In lamentation – the witness of protestors with candles shining, mourning, longing for justice. "The glory of God is the human person fully alive."

In affirmation – the witness of persons in transition, from childhood to adulthood, from awkward to elegant, from ashamed to unabashed, the happy glow of an expectant or proud parent. "The glory of God is the human person fully alive."

Another example we might well relate to – editing as an eccentric spiritual practice – editing as a way to help others to shine. I've mentioned, in the past, working with William Emilsen on the Uniting Church Studies journal, and reading the same essays over and over, checking for consistent footnoting, italicised titles, sub-headings, headers, etc.

That’s the task. To help bring to clarity the work of different writers – some of whose interests more closely than others resemble our own interests. Lyn, Dorothy, Miriam, Cathie and Catherine know what this is all about. It’s enlightening (a means of learning and growing) to realise, again, that editing is about helping others to shine.

As is teaching, coaching, the art of musical accompaniment, chaplaincy, ministry ... Theology is not something rarefied but something close to real life, something close to ordinary life – life in the neighbourhood, or in the valley, we might say. All these movements from humanity to divinity and back again.

So much of what we do and say is motivated, most humanely, by a desire to help others to shine. It may be so at any moment. I think of this community which allows for expression of faith in tears, words, colours, stories, food, drink, friendship, frustration, forgiveness, silence, everyday kindness, presence.

We can talk about the glory of God in the tradition – in the Scriptures, in the structures and liturgies and doctrines of the churches. That’s important talk, valid and faithful. And yet our talk about the glory of God ought to resonate with what Irenaeus calls the human person fully alive. The body of Christ as we make our way in the world – loving and failing, helping and healing, dying and rising to new qualities of life.
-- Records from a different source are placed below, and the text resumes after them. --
/-- The **accessible swap mass** `swapMass n Φ = ∫_{q ≠ 0} p = P_p(q ≠ 0) ∈ [0, ∞]` of a real wave
function `Φ` of `n + 1` particles: the two-replica probability (weight `p = Φ² ⊗ Φ²`) that
exchanging particle `0` between the replicas (the `n = 1` permutation operator of Herdman et al.,
`replicaSwap`) gives an allowed configuration (`q ≠ 0`). For normalised `Φ` it is at most `1`
(`swapMass_le_one`); it equals `∫∫ p` when `q = p` (`swapMass_eq_lintegral_of_swappedDensity_eq`).
A functional introduced by route `BECInsertionVariance` (hygiene definition, no published
source asserts anything about it). [folklore] -/
def swapMass (n : ℕ) (Φ : Config (n + 1) → ℝ) : ℝ≥0∞ :=
  ∫⁻ Z in {Z | swappedDensity Φ Z ≠ 0}, ENNReal.ofReal (replicaDensity Φ Z)

/-- The **accessible swap (teleportation) relative entropy**
`swapEntropy n Φ = ∫_{q ≠ 0} (p (log p − log q))⁺ ∈ [0, ∞]` of a real wave function `Φ` of `n + 1`
particles: the positive part of the Kullback–Leibler integrand of the two-replica density
`p = Φ² ⊗ Φ²` relative to its image `q = p ∘ T` under the exchange of particle `0` between the
replicas (`T = replicaSwap`, the `n = 1` permutation operator of Herdman et al.), integrated over
the accessible set `{q ≠ 0}` (`ENNReal.ofReal` truncates at `0`; with Lean's `Real.log 0 = 0` the
integrand vanishes where `p = 0`, matching `0 · log 0 = 0`). Equivalently
`∫_{q ≠ 0} p · (log p − log q)⁺` (`swapEntropy_eq_lintegral_mul`). Vanishes when `q = p`
(`swapEntropy_eq_zero_of_swappedDensity_eq`, e.g. product states, `swapEntropy_prod`).
A functional introduced by route `BECInsertionVariance` (hygiene definition, no published
source asserts anything about it). [folklore] -/
def swapEntropy (n : ℕ) (Φ : Config (n + 1) → ℝ) : ℝ≥0∞ :=
  ∫⁻ Z in {Z | swappedDensity Φ Z ≠ 0},
    ENNReal.ofReal (replicaDensity Φ Z *
      (Real.log (replicaDensity Φ Z) - Real.log (swappedDensity Φ Z)))

/-! ### Unfolding lemmas (the forms inlined with `let p … let q …` in the route items) -/

/-- `p` as the lambda inlined in the route items. [folklore] -/
theorem replicaDensity_eq (Φ : Config (n + 1) → ℝ) :
    replicaDensity Φ = fun Z => Φ Z.1 ^ 2 * Φ Z.2 ^ 2 :=
  rfl

/-- `q` as the lambda inlined in the route items. [folklore] -/
theorem swappedDensity_eq (Φ : Config (n + 1) → ℝ) :
    swappedDensity Φ = fun Z =>
      Φ (Function.update Z.1 0 (Z.2 0)) ^ 2 * Φ (Function.update Z.2 0 (Z.1 0)) ^ 2 :=
  rfl

/-- Unfolding `swapMass` to the term inlined in the route items (there written with `p`, `q`
`let`-bound: `∫⁻ Z in {Z | q Z ≠ 0}, ENNReal.ofReal (p Z)`, the same term up to `ζ`-reduction, so
`show swapMass n Φ ≤ _` / `change` work on such hypotheses). [folklore] -/
theorem swapMass_def (n : ℕ) (Φ : Config (n + 1) → ℝ) :
    swapMass n Φ = ∫⁻ Z in {Z : Config (n + 1) × Config (n + 1) |
        Φ (Function.update Z.1 0 (Z.2 0)) ^ 2 * Φ (Function.update Z.2 0 (Z.1 0)) ^ 2 ≠ 0},
      ENNReal.ofReal (Φ Z.1 ^ 2 * Φ Z.2 ^ 2) :=
  rfl

/-- Unfolding `swapEntropy` to the term inlined in the route items (there written with `p`, `q`
`let`-bound: `∫⁻ Z in {Z | q Z ≠ 0}, ENNReal.ofReal (p Z * (Real.log (p Z) - Real.log (q Z)))`,
the same term up to `ζ`-reduction). [folklore] -/
theorem swapEntropy_def (n : ℕ) (Φ : Config (n + 1) → ℝ) :
    swapEntropy n Φ = ∫⁻ Z in {Z : Config (n + 1) × Config (n + 1) |
        Φ (Function.update Z.1 0 (Z.2 0)) ^ 2 * Φ (Function.update Z.2 0 (Z.1 0)) ^ 2 ≠ 0},
      ENNReal.ofReal (Φ Z.1 ^ 2 * Φ Z.2 ^ 2 *
        (Real.log (Φ Z.1 ^ 2 * Φ Z.2 ^ 2) -
          Real.log (Φ (Function.update Z.1 0 (Z.2 0)) ^ 2 *
            Φ (Function.update Z.2 0 (Z.1 0)) ^ 2))) :=
  rfl

/-! ### The replica swap: involution, measurability, measure preservation -/

/-- First replica after the swap: `X[0 ↦ y₀]`. [folklore] -/
@[simp]
theorem replicaSwap_fst (Z : Config (n + 1) × Config (n + 1)) :
    (replicaSwap Z).1 = Function.update Z.1 0 (Z.2 0) :=
  rfl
You and me, alive to the world, to Creation, alive to the needs and gifts of one another, alive to our own peculiar needs and gifts ...

Lamenting – the witness of protestors with candles shining, mourning, longing for justice. "The glory of God is the human person fully alive."

Affirming – the witness of persons in transition, from childhood to adulthood, from awkward to elegant, from ashamed to unabashed, the happy glow of an expectant or proud parent. "The glory of God is the human person fully alive."

That’s why Mardi Gras is a theological, as well as a political, social and personal, event. It’s wonderful that the churches celebrate the Transfiguration during the Mardi Gras festival because sex and gender diverse people, like all people, are called to live full and blessed lives (and if they choose, married lives).

Mardi Gras is the LGBTQI community’s opportunity to shine. Can we not see today the eccentric/queer Christ whose proud sense of self and Spirit eludes those who would contain, categorise, control – three awful words that all-too accurately describe a conventional, that is, lazy, institutional religiousness? In response, and in keeping with our theme, Chretien offers this eccentric word: "Nothing suffices for the soul but that which exceeds its capacity."

On seeing the light/true being/divinity of Christ, we are more than a little dazzled/overwhelmed, then commanded to listen, to heed the eccentric Word: to look again for a shining, sometimes dim, sometimes bright, aglow in all people. "The glory of God is the human person fully alive."

When have you witnessed a person "fully alive"? ... Amen.